# Selecting columns : using `select` and expressions

In [1]:
import polars as pl

In [2]:
csv_file = "data/titanic.csv"

In [3]:
df = pl.read_csv(csv_file)
df.head(3)

PassengerId,Survived,Pclass,Name,Sex,Age,SibSp,Parch,Ticket,Fare,Cabin,Embarked
i64,i64,i64,str,str,f64,i64,i64,str,f64,str,str
1,0,3,"""Braund, Mr. Owen Harris""","""male""",22.0,1,0,"""A/5 21171""",7.25,,"""S"""
2,1,1,"""Cumings, Mrs. John Bradley (Fl…","""female""",38.0,1,0,"""PC 17599""",71.2833,"""C85""","""C"""
3,1,3,"""Heikkinen, Miss. Laina""","""female""",26.0,0,0,"""STON/O2. 3101282""",7.925,,"""S"""

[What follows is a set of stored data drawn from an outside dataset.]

import Summits.AtomisticToContinuum.Crystallization.Theorems.ThreeConeCertificateExactCertificateAllTemplatesKernel
import Literature.MathematicalPhysics.StatisticalMechanics.LennardJonesClusters
import HarnessLib

/-!
# Crux `ExactCertificate` (stmt-AtomisticToContinuum-11959), line `closure-makes-nogap-exact`, skeleton X (`AllTemplates`), part II:
# the slack cone is active beyond every radius at EVERY template (registered assembly stub `stub_allTemplatesAssembly`)

Support file for the crux `ThreeConeCertificate.ExactCertificate`; nothing here closes the 3-D crux (`NoGap ∧ KeplerBound`,
`KeplerBound` = item 11961 ↔ 0627 open).  Skeleton IX (`…FarEqual.lean`) refuted the census's S⁺₂ ("`U ≡ 0` beyond a radius") for
commensurate templates; with the window engine of part I the template caveat disappears:

* `allTemplates_farSlackActive` — for EVERY exact three-cone certificate `(P, ρ, c, g, U, f)` of the crux (six clauses verbatim) with
  measurable Bochner kernel `f`, at ANY periodic template `P`, and every `ρ′`: `∃ r ≥ ρ′, U r ≠ 0`;
* `stub_allTemplatesAssembly` (registered) = the deciding statement `AllTemplates` of skeleton X: the conjunction of part I's
  `allTemplates_noInvisibleKernel` and `allTemplates_farSlackActive`.

The only remaining qualification in the whole chain (skeletons VIII–X) is measurability of `f` in the certificate half.  All `[folklore]`.
-/

noncomputable section

namespace Summit.AtomisticToContinuum.Crystallization.Theorems.ThreeConeCertificateExactCertificate.AllTemplates

open Literature.MathematicalPhysics.StatisticalMechanics MeasureTheory Set Filter Topology
open Summit.AtomisticToContinuum.Crystallization.Theorems.ChargedEnergyGapNegative (E3)
open Summit.AtomisticToContinuum.Crystallization.Theorems.ExactCertificateNegative (IsSplit)
open Summit.AtomisticToContinuum.Crystallization.Theorems.BraggSlacknessRigidityStrictCertificate
  (structureFactor_mul_fourier_eq_zero)
open Summit.AtomisticToContinuum.Crystallization.Theorems.ThreeConeCertificateExactCertificate.Invisibility
open Summit.AtomisticToContinuum.Crystallization.Theorems.ThreeConeCertificateExactCertificate.FarEqual
open scoped BigOperators FourierTransform RealInnerProductSpace

/-- **At EVERY template: the slack cone of an exact certificate with measurable kernel is active beyond every radius**
(skeleton IX without the commensurability caveat). [folklore] -/
theorem allTemplates_farSlackActive : ∀ (P : PeriodicConfiguration 3) (ρ c : ℝ) (g U f : ℝ → ℝ),
    (∀ r : ℝ, 0 < r → lennardJones r = g r + U r + f r) → (∀ r : ℝ, 0 < r → 0 ≤ U r) →
    (∀ r : ℝ, ρ ≤ r → g r = 0) →
    (∀ (n : ℕ) (y : Fin n → EuclideanSpace ℝ (Fin 3)) (w : Fin n → ℝ),
      0 ≤ ∑ i, ∑ j, w i * w j * f (dist (y i) (y j))) →
    (∀ (N : ℕ) (x : Fin N → EuclideanSpace ℝ (Fin 3)), Function.Injective x →
      -(c * (N : ℝ)) ≤ interactionEnergy g x) →
    c + f 0 / 2 = -(P.energyPerParticle lennardJones) →
    Measurable f → ∀ ρ' : ℝ, ∃ r : ℝ, ρ' ≤ r ∧ U r ≠ 0 := by
  intro P ρ c g U f h1 h2 h3 h4 h5 hval hfm ρ'
  by_contra hno
  have hU0 : ∀ r : ℝ, ρ' ≤ r → U r = 0 := fun r hr => by
    by_contra h
    exact hno ⟨r, hr, h⟩
  have hs : IsSplit ρ c g U f := ⟨h1, h2, h3, h4, h5⟩
  -- the radius beyond which `f = V`
  set ρ'' : ℝ := max (max ρ ρ') 1 with hρ''
  have hρ''1 : 1 ≤ ρ'' := le_max_right _ _
  have hρ''pos : 0 < ρ'' := by linarith
  have hρρ'' : ρ ≤ ρ'' := (le_max_left _ _).trans (le_max_left _ _)
  have hρ'ρ'' : ρ' ≤ ρ'' := (le_max_right _ _).trans (le_max_left _ _)
  have hfV : ∀ r : ℝ, ρ'' ≤ r → f r = lennardJones r := by
    intro r hr
    rw [hs.f_eq_tail (hρρ''.trans hr) (hρ''pos.trans_le hr), hU0 r (hρ'ρ''.trans hr), sub_zero]
  -- the kernel on `ℝ³` and its integrability
  set F : E3 → ℂ := fun v => (f ‖v‖ : ℂ) with hFdef
  have hFmeas : AEStronglyMeasurable F volume :=
    (Complex.continuous_ofReal.measurable.comp (hfm.comp measurable_norm)).aestronglyMeasurable
  set C : ℝ := max (f 0 * (1 + ρ'') ^ 6) 16 with hC
  have hbound : ∀ v : E3, ‖F v‖ ≤ C * (1 + ‖v‖) ^ (-(6 : ℝ)) := by
    intro v
    rw [Real.rpow_neg (by positivity), show (6 : ℝ) = ((6 : ℕ) : ℝ) by norm_num, Real.rpow_natCast,
      ← div_eq_mul_inv, le_div_iff₀ (by positivity)]
    simp only [hFdef, Complex.norm_real, Real.norm_eq_abs]
    by_cases hv : ‖v‖ ≤ ρ''
    · calc |f ‖v‖| * (1 + ‖v‖) ^ 6 ≤ f 0 * (1 + ρ'') ^ 6 := by
            gcongr
            · exact hs.f_zero_nonneg
            · exact hs.abs_f_le (norm_nonneg _)
        _ ≤ C := le_max_left _ _
    · rw [not_le] at hv
      rw [hfV ‖v‖ hv.le]
      exact (abs_lennardJones_mul_le (hρ''1.trans hv.le)).trans (le_max_right _ _)
  have hFi : Integrable F := by
    refine ((integrable_one_add_norm (E := E3) (μ := volume) (r := 6) ?_).const_mul C).mono' hFmeas
      (ae_of_all _ hbound)
    rw [finrank_euclideanSpace_fin]; norm_num
  -- Bragg-peak vanishing at dual vectors; the structure factor is non-zero on a window-dense set `D` of a dual plane (X2)
  obtain ⟨k₁, k₂, hli, hk₁, hk₂⟩ := exists_dualVectors P
  set Sf : ℤ → ℤ → ℂ := fun n j =>
    ∑ x ∈ P.motif, Complex.exp (↑(-2 * Real.pi * ⟪x, (n : ℝ) • k₁ + (j : ℝ) • k₂⟫) * Complex.I) with hSf
  set D : Set (ℤ × ℤ) := {p | Sf p.1 p.2 ≠ 0} with hD
  have hwpos : 0 < P.motif.card := Finset.card_pos.2 P.motif_nonempty
  have hDwin : ∀ j₀ : ℤ, ∃ j : ℤ, j₀ ≤ j ∧ j < j₀ + P.motif.card ∧
      ∀ n₀ : ℤ, ∃ n : ℤ, n₀ ≤ n ∧ n < n₀ + P.motif.card ∧ (n, j) ∈ D :=
    stub_structureFactorWindows stub_expSumWindow P k₁ k₂
  have hzF : ∀ n j : ℤ, (n, j) ∈ D → 𝓕 F ((n : ℝ) • k₁ + (j : ℝ) • k₂) = 0 := by
    intro n j hnj
    have hkdual : ∀ g' ∈ P.lattice, ∃ m : ℤ, ⟪(n : ℝ) • k₁ + (j : ℝ) • k₂, g'⟫ = (m : ℝ) := by
      intro g' hg'
      obtain ⟨p₁, hp₁⟩ := hk₁ g' hg'
      obtain ⟨p₂, hp₂⟩ := hk₂ g' hg'
      refine ⟨n * p₁ + j * p₂, ?_⟩
      rw [inner_add_left, real_inner_smul_left, real_inner_smul_left, hp₁, hp₂]
      push_cast
      ring
    have h := structureFactor_mul_fourier_eq_zero hs hval.le hFi hkdual
    exact (mul_eq_zero.1 h).resolve_left hnj
  -- the explicit tail model `G = V_LJ(max(‖·‖, ρ″))` and the compactly supported `H = F − G`
  set W : ℕ → E3 → ℂ := fun m v => ((((max (‖v‖ ^ 2) (ρ'' ^ 2))⁻¹) ^ m : ℝ) : ℂ) with hWdef
  set G : E3 → ℂ := fun v => (1 / 12 : ℂ) * W 6 v - (1 / 6 : ℂ) * W 3 v with hGdef
  have hGF : ∀ v : E3, ρ'' ≤ ‖v‖ → G v = F v := by
    intro v hv
    have hv0 : 0 < ‖v‖ := hρ''pos.trans_le hv
    have hmax : max (‖v‖ ^ 2) (ρ'' ^ 2) = ‖v‖ ^ 2 :=
      max_eq_left (pow_le_pow_left₀ hρ''pos.le hv 2)
    have e6 : ((‖v‖ ^ 2)⁻¹) ^ 6 = (‖v‖⁻¹) ^ 12 := by rw [← inv_pow, ← pow_mul]
    have e3 : ((‖v‖ ^ 2)⁻¹) ^ 3 = (‖v‖⁻¹) ^ 6 := by rw [← inv_pow, ← pow_mul]
    simp only [hGdef, hWdef, hFdef, hmax, hfV ‖v‖ hv, lennardJones, e6, e3]
    push_cast
    ring
  set H : E3 → ℂ := fun v => F v - G v with hHdef
  have hHsupp : ∀ v : E3, ρ'' < ‖v‖ → H v = 0 := fun v hv => by
    simp only [hHdef, hGF v hv.le, sub_self]
  have hW6 : Integrable (W 6) := integrable_maxPow' hρ''pos (by norm_num)
  have hW3 : Integrable (W 3) := integrable_maxPow' hρ''pos le_rfl
  have hGi : Integrable G := (hW6.const_mul _).sub (hW3.const_mul _)
  have hHi : Integrable H := hFi.sub hGi
  -- the slices: `Φ_H` (skeleton VIII) and `Θ₃`, `Θ₆` (stub F7)
  obtain ⟨ΦH, hΦHd, ⟨B₁, τ₁, hB₁⟩, hΦHF⟩ := stub_sliceEntire H ρ'' hHi hHsupp
  have h7 := stub_sliceMaxPow stub_fourierEntireReal stub_sliceBridge stub_planeIntegralMaxPow
    (stub_tailCosTransform (stub_remEntire stub_cosTaylorBounds) (stub_remScaling stub_cosTaylorBounds))
  obtain ⟨Θ₃, hΘ₃d, ⟨B₃, τ₃, hB₃⟩, hΘ₃F⟩ := h7 3 ρ'' le_rfl hρ''pos
  obtain ⟨Θ₆, hΘ₆d, ⟨B₆, τ₆, hB₆⟩, hΘ₆F⟩ := h7 6 ρ'' (by norm_num) hρ''pos
  set Ξ : ℂ → ℂ := fun z => ΦH z + ((1 / 12 : ℂ) * Θ₆ z - (1 / 6 : ℂ) * Θ₃ z) with hΞdef
  have hΞd : Differentiable ℂ Ξ := hΦHd.add ((hΘ₆d.const_mul _).sub (hΘ₃d.const_mul _))
  set T : ℝ := |τ₁| + |τ₆| + |τ₃| with hT
  have hexp : ∀ (τ : ℝ) (z : ℂ), |τ| ≤ T → Real.exp (τ * ‖z‖) ≤ Real.exp (T * ‖z‖) := fun τ z hτ =>
    Real.exp_le_exp.2 (mul_le_mul_of_nonneg_right ((le_abs_self τ).trans hτ) (norm_nonneg z))
  have hΞB : ∀ z : ℂ, ‖Ξ z‖ ≤ (|B₁| + |B₆| + |B₃|) * Real.exp (T * ‖z‖) := by
    intro z
    have hτ₁ : |τ₁| ≤ T := by rw [hT]; linarith [abs_nonneg τ₆, abs_nonneg τ₃]
    have hτ₆ : |τ₆| ≤ T := by rw [hT]; linarith [abs_nonneg τ₁, abs_nonneg τ₃]
    have hτ₃ : |τ₃| ≤ T := by rw [hT]; linarith [abs_nonneg τ₁, abs_nonneg τ₆]
    have g₁ : ‖ΦH z‖ ≤ |B₁| * Real.exp (T * ‖z‖) :=
      (hB₁ z).trans ((mul_le_mul_of_nonneg_right (le_abs_self _) (Real.exp_pos _).le).trans
        (mul_le_mul_of_nonneg_left (hexp τ₁ z hτ₁) (abs_nonneg _)))
    have g₆ : ‖Θ₆ z‖ ≤ |B₆| * Real.exp (T * ‖z‖) :=
      (hB₆ z).trans ((mul_le_mul_of_nonneg_right (le_abs_self _) (Real.exp_pos _).le).trans
        (mul_le_mul_of_nonneg_left (hexp τ₆ z hτ₆) (abs_nonneg _)))
    have g₃ : ‖Θ₃ z‖ ≤ |B₃| * Real.exp (T * ‖z‖) :=
      (hB₃ z).trans ((mul_le_mul_of_nonneg_right (le_abs_self _) (Real.exp_pos _).le).trans
        (mul_le_mul_of_nonneg_left (hexp τ₃ z hτ₃) (abs_nonneg _)))
    have n₆ : ‖(1 / 12 : ℂ) * Θ₆ z‖ ≤ ‖Θ₆ z‖ := by
      rw [norm_mul]; exact mul_le_of_le_one_left (norm_nonneg _) (by norm_num)
    have n₃ : ‖(1 / 6 : ℂ) * Θ₃ z‖ ≤ ‖Θ₃ z‖ := by
      rw [norm_mul]; exact mul_le_of_le_one_left (norm_nonneg _) (by norm_num)
    calc ‖Ξ z‖ ≤ ‖ΦH z‖ + (‖(1 / 12 : ℂ) * Θ₆ z‖ + ‖(1 / 6 : ℂ) * Θ₃ z‖) :=
          (norm_add_le _ _).trans (add_le_add le_rfl (norm_sub_le _ _))
      _ ≤ |B₁| * Real.exp (T * ‖z‖) + (|B₆| * Real.exp (T * ‖z‖) + |B₃| * Real.exp (T * ‖z‖)) := by
          gcongr
          · exact n₆.trans g₆
          · exact n₃.trans g₃
      _ = (|B₁| + |B₆| + |B₃|) * Real.exp (T * ‖z‖) := by ring
  -- linearity: `𝓕F = 𝓕H + (1/12)𝓕W₆ − (1/6)𝓕W₃`
  have hlin : ∀ ξ : E3, 𝓕 F ξ = 𝓕 H ξ + ((1 / 12 : ℂ) * 𝓕 (W 6) ξ - (1 / 6 : ℂ) * 𝓕 (W 3) ξ) := by
    intro ξ
    set χ : E3 → ℂ := fun v => Complex.exp (↑(-2 * Real.pi * ⟪v, ξ⟫) * Complex.I) with hχ
    have hχn : ∀ v, ‖χ v‖ = 1 := fun v => Complex.norm_exp_ofReal_mul_I _
    have hχm : AEStronglyMeasurable χ volume := by
      refine Continuous.aestronglyMeasurable ?_
      rw [hχ]; fun_prop
    have hint : ∀ {K : E3 → ℂ}, Integrable K → Integrable fun v => χ v * K v := fun hK =>
      hK.bdd_mul (c := 1) hχm (ae_of_all _ fun v => (hχn v).le)
    simp only [Real.fourier_eq', smul_eq_mul]
    have eF : ∀ v, χ v * F v = χ v * H v + ((1 / 12 : ℂ) * (χ v * W 6 v) - (1 / 6 : ℂ) * (χ v * W 3 v)) := by
      intro v; simp only [hHdef, hGdef]; ring
    rw [show (fun v => χ v * F v) = fun v => χ v * H v + ((1 / 12 : ℂ) * (χ v * W 6 v) - (1 / 6 : ℂ) * (χ v * W 3 v))
      from funext eF]
    have i6 : Integrable (fun v => (1 / 12 : ℂ) * (χ v * W 6 v)) := (hint hW6).const_mul _
    have i3 : Integrable (fun v => (1 / 6 : ℂ) * (χ v * W 3 v)) := (hint hW3).const_mul _
    have i63 : Integrable (fun v => (1 / 12 : ℂ) * (χ v * W 6 v) - (1 / 6 : ℂ) * (χ v * W 3 v)) := i6.sub i3
    rw [integral_add (hint hHi) i63, integral_sub i6 i3, integral_const_mul, integral_const_mul]
  have hΞF : ∀ s : ℝ, 0 < s → Ξ (s : ℂ) = 𝓕 F (s • EuclideanSpace.single (0 : Fin 3) (1 : ℝ)) := by
    intro s hs0
    rw [hlin, ← hΦHF s, ← hΘ₆F s hs0, ← hΘ₃F s hs0]
  -- zeros of `Ξ` at the norms of the dilated dual plane
  have hnorm : ∀ {s : ℝ}, 0 ≤ s → ‖s • (EuclideanSpace.single (0 : Fin 3) (1 : ℝ) : E3)‖ = s := by
    intro s hs0
    rw [norm_smul, Real.norm_eq_abs, abs_of_nonneg hs0]
    simp
  have hrad := stub_fourierRadial (fun r : ℝ => (f r : ℂ))
  have hzΞ : ∀ n j : ℤ, (n, j) ∈ D → (n, j) ≠ (0, 0) →
      Ξ (‖(n : ℝ) • k₁ + (j : ℝ) • k₂‖ : ℂ) = 0 := by
    intro n j hD' hnj
    set k : E3 := (n : ℝ) • k₁ + (j : ℝ) • k₂ with hkdef
    have hk0 : k ≠ 0 := by
      intro hk
      rw [LinearIndependent.pair_iff] at hli
      have h := hli n j (by rw [hkdef] at hk; exact hk)
      exact hnj (by rw [Prod.mk.injEq]; exact ⟨by exact_mod_cast h.1, by exact_mod_cast h.2⟩)
    have hkpos : 0 < ‖k‖ := norm_pos_iff.2 hk0
    rw [hΞF ‖k‖ hkpos, hrad _ k (hnorm hkpos.le)]
    exact hzF n j hD'
  have hΞ0 := entire_eq_zero_of_vanish_on_latticeNorms_window Ξ hΞd hΞB hli D P.motif.card hwpos hDwin hzΞ
  -- `𝓕F ≡ 0`
  have hF0' : ∀ ξ : E3, ξ ≠ 0 → 𝓕 F ξ = 0 := by
    intro ξ hξ
    have hξpos : 0 < ‖ξ‖ := norm_pos_iff.2 hξ
    rw [hrad ξ (‖ξ‖ • EuclideanSpace.single (0 : Fin 3) (1 : ℝ)) (by rw [hnorm hξpos.le]), ← hΞF ‖ξ‖ hξpos]
    exact hΞ0 _
  have hcontF : Continuous (𝓕 F) :=
    VectorFourier.fourierIntegral_continuous Real.continuous_fourierChar continuous_inner hFi
  have hF0 : 𝓕 F = 0 := by
    have hclosed : IsClosed {ξ : E3 | 𝓕 F ξ = 0} := isClosed_eq hcontF continuous_const
    have hsub : ({(0 : E3)}ᶜ : Set E3) ⊆ {ξ : E3 | 𝓕 F ξ = 0} := fun ξ hξ => hF0' ξ hξ
    have hdense : Dense ({(0 : E3)}ᶜ : Set E3) := dense_compl_singleton 0
    have huniv : (Set.univ : Set E3) ⊆ {ξ : E3 | 𝓕 F ξ = 0} := by
      rw [← hdense.closure_eq]
      exact hclosed.closure_subset_iff.2 hsub
    funext ξ
    exact huniv (Set.mem_univ ξ)
  -- Fourier inversion at a continuity point of `F` beyond `ρ″`
  set v₀ : E3 := (ρ'' + 1) • EuclideanSpace.single (0 : Fin 3) (1 : ℝ) with hv₀
  have hv₀n : ‖v₀‖ = ρ'' + 1 := hnorm (by linarith)
  have hopen : IsOpen {v : E3 | ρ'' < ‖v‖} := isOpen_lt continuous_const continuous_norm
  have hv₀mem : v₀ ∈ {v : E3 | ρ'' < ‖v‖} := by
    show ρ'' < ‖v₀‖
    rw [hv₀n]; linarith
  have hLJcont : ContinuousOn (fun v : E3 => ((lennardJones ‖v‖ : ℝ) : ℂ)) {v : E3 | ρ'' < ‖v‖} := by
    refine Complex.continuous_ofReal.comp_continuousOn ?_
    have hne : ∀ v ∈ {v : E3 | ρ'' < ‖v‖}, ‖v‖ ≠ 0 := fun v hv => (hρ''pos.trans hv).ne'
    unfold lennardJones
    refine ContinuousOn.sub (ContinuousOn.mul continuousOn_const ((continuous_norm.continuousOn.inv₀ hne).pow 12))
      (ContinuousOn.mul continuousOn_const ((continuous_norm.continuousOn.inv₀ hne).pow 6))
  have hFeq : Set.EqOn F (fun v : E3 => ((lennardJones ‖v‖ : ℝ) : ℂ)) {v : E3 | ρ'' < ‖v‖} := by
    intro v hv
    simp only [hFdef, hfV ‖v‖ (le_of_lt hv)]
  have hFcontAt : ContinuousAt F v₀ := by
    have hc1 : ContinuousAt (fun v : E3 => ((lennardJones ‖v‖ : ℝ) : ℂ)) v₀ :=
      (hLJcont v₀ hv₀mem).continuousAt (hopen.mem_nhds hv₀mem)
    exact hc1.congr_of_eventuallyEq (Filter.eventuallyEq_of_mem (hopen.mem_nhds hv₀mem) hFeq)
  have hinv := hFi.fourierInv_fourier_eq (by rw [hF0]; exact integrable_zero _ _ _) hFcontAt
  rw [hF0, Real.fourierInv_eq'] at hinv
  simp only [Pi.zero_apply, smul_zero, integral_zero] at hinv
  -- `F v₀ = V_LJ(ρ″ + 1) < 0`, contradiction
  have hFv₀ : F v₀ = (lennardJones (ρ'' + 1) : ℂ) := by
    simp only [hFdef, hv₀n, hfV (ρ'' + 1) (by linarith)]
  have hneg : lennardJones (ρ'' + 1) < 0 := lennardJones_neg (by linarith)
  have : (lennardJones (ρ'' + 1) : ℂ) = 0 := by rw [← hFv₀, ← hinv]
  exact hneg.ne (by exact_mod_cast this)


/-- **Registered assembly stub `stub_allTemplatesAssembly` = the deciding statement `AllTemplates` of skeleton X.** [folklore] -/
theorem stub_allTemplatesAssembly :
  (∀ (P : PeriodicConfiguration 3) (α : ℝ → ℝ) (L : ℝ), Continuous α → (∀ r : ℝ, L ≤ r → α r = 0) →
      (∀ w : EuclideanSpace ℝ (Fin 3),
        HasSum (fun y : P.points => α (dist w (y : EuclideanSpace ℝ (Fin 3)))) 0) →
      ∀ r : ℝ, 0 ≤ r → α r = 0) ∧
  (∀ (P : PeriodicConfiguration 3) (ρ c : ℝ) (g U f : ℝ → ℝ),
    (∀ r : ℝ, 0 < r → lennardJones r = g r + U r + f r) → (∀ r : ℝ, 0 < r → 0 ≤ U r) →
    (∀ r : ℝ, ρ ≤ r → g r = 0) →
    (∀ (n : ℕ) (y : Fin n → EuclideanSpace ℝ (Fin 3)) (w : Fin n → ℝ),
      0 ≤ ∑ i, ∑ j, w i * w j * f (dist (y i) (y j))) →
    (∀ (N : ℕ) (x : Fin N → EuclideanSpace ℝ (Fin 3)), Function.Injective x →
      -(c * (N : ℝ)) ≤ interactionEnergy g x) →
    c + f 0 / 2 = -(P.energyPerParticle lennardJones) →
    Measurable f → ∀ ρ' : ℝ, ∃ r : ℝ, ρ' ≤ r ∧ U r ≠ 0)
    :=
  ⟨fun P α L hα hL hinv => allTemplates_noInvisibleKernel P α L hα hL hinv, allTemplates_farSlackActive⟩

end Summit.AtomisticToContinuum.Crystallization.Theorems.ThreeConeCertificateExactCertificate.AllTemplates

end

## Selecting a single column with a string

In [4]:
df.select("Age").head(3)

Age
f64
22.0
38.0
26.0


> **Note:** The output of `select` is always a `DataFrame` rather than a `Series` even if just one column is selected.

We can use `to_series` if we want a `Series`

In [5]:
df.select("Age").head(3).to_series()

Age
f64
22.0
38.0
26.0


### Selecting multiple columns with a list or comma-separated strings

list of columns

In [6]:
df.select(
    ["Age", "Pclass"]
).head(3)

Age,Pclass
f64,i64
22.0,3
38.0,1
26.0,3


comma-separated string

In [7]:
df.select(
    "Age", "Pclass"
).head(3)

Age,Pclass
f64,i64
22.0,3
38.0,1
26.0,3


## Differences between using `select` and `[]`

- `[]` indexing can only be used in eager mode, but **`select` can also be used in lazy mode**.
- Expressions in `select` can be **optimized** in lazy mode by the query optimizer.
- Multiple expressions in `select` can be run in *parallel*

Always using `select()` first!

## Selecting columns with an expression

In [8]:
df.select(
    pl.col("Age")
).head(3)

Age
f64
22.0
38.0
26.0


## Selecting and transforming a column with an expression

In [9]:
df.select(
    pl.col("Fare").round(0)
).head(3)

Fare
f64
7.0
71.0
8.0


### Selecting multiple columns with a list of expressions

In [None]:
df.select(
    [
        pl.col("Fare"),
        pl.col("Fare").round(0).alias("roundedFare"),  # alias can rename a column
    ]
).head(3)

Fare,roundedFare
f64,f64
7.25,7.0
71.2833,71.0
7.925,8.0


>**NOTE:** With multiple expressions in Polars, it will run them in parallel.

## Returning a single value

In [None]:
df.select(
    pl.col("Name").first() # get the first value
).item() # return a scalar or an element

'Braund, Mr. Owen Harris'

## Selecting columns in lazy mode

If we apply `select` in lazy mode it changes the `PROJECT` part of the optimised query plan

In [None]:
lf = pl.scan_csv(
    csv_file
).select(
    ["Survived", "Age"]
)

print(lf.explain()) # Only 2/12 columns

Csv SCAN [data/titanic.csv]
PROJECT 2/12 COLUMNS
ESTIMATED ROWS: 971


## Exercises

### Exercise 1

Select the `Age` and `Survived` columns using the Expression API

Do this twice:
- once using strings
- once using expressions

In [14]:
df.select(["Age", "Survived"]).head(3)

Age,Survived
f64,i64
22.0,0
38.0,1
26.0,1


In [15]:
df.select(
    pl.col("Age"),
    pl.col("Survived")
).head(3)

Age,Survived
f64,i64
22.0,0
38.0,1
26.0,1


### Exercise 2
Select all rows where `Age` is greater than 30 and output the `Age` and `Survived` columns

In [16]:
df.filter(
    pl.col("Age") > 30
).select(
    ["Age", "Survived"]
).head()

Age,Survived
f64,i64
38.0,1
35.0,1
35.0,0
54.0,0
58.0,1


### Exercise 3
Output a one-column DataFrame where the column is the `min` of the `Age` column

In [17]:
df.select(
    pl.col("Age").min()
)

Age
f64
0.42


Add another line onto the query to output this single value as a float

In [19]:
df.select(
    pl.col("Age").min()
).item()

0.42

Output a one-row DataFrame where the first column is the `max` of the `Age` column and the second column is the `min` of the `Age` column

In [21]:
df.select(
    [
        pl.col("Age").min().alias("min_age"),
        pl.col("Age").max().alias("max_age"),
    ]
)

min_age,max_age
f64,f64
0.42,80.0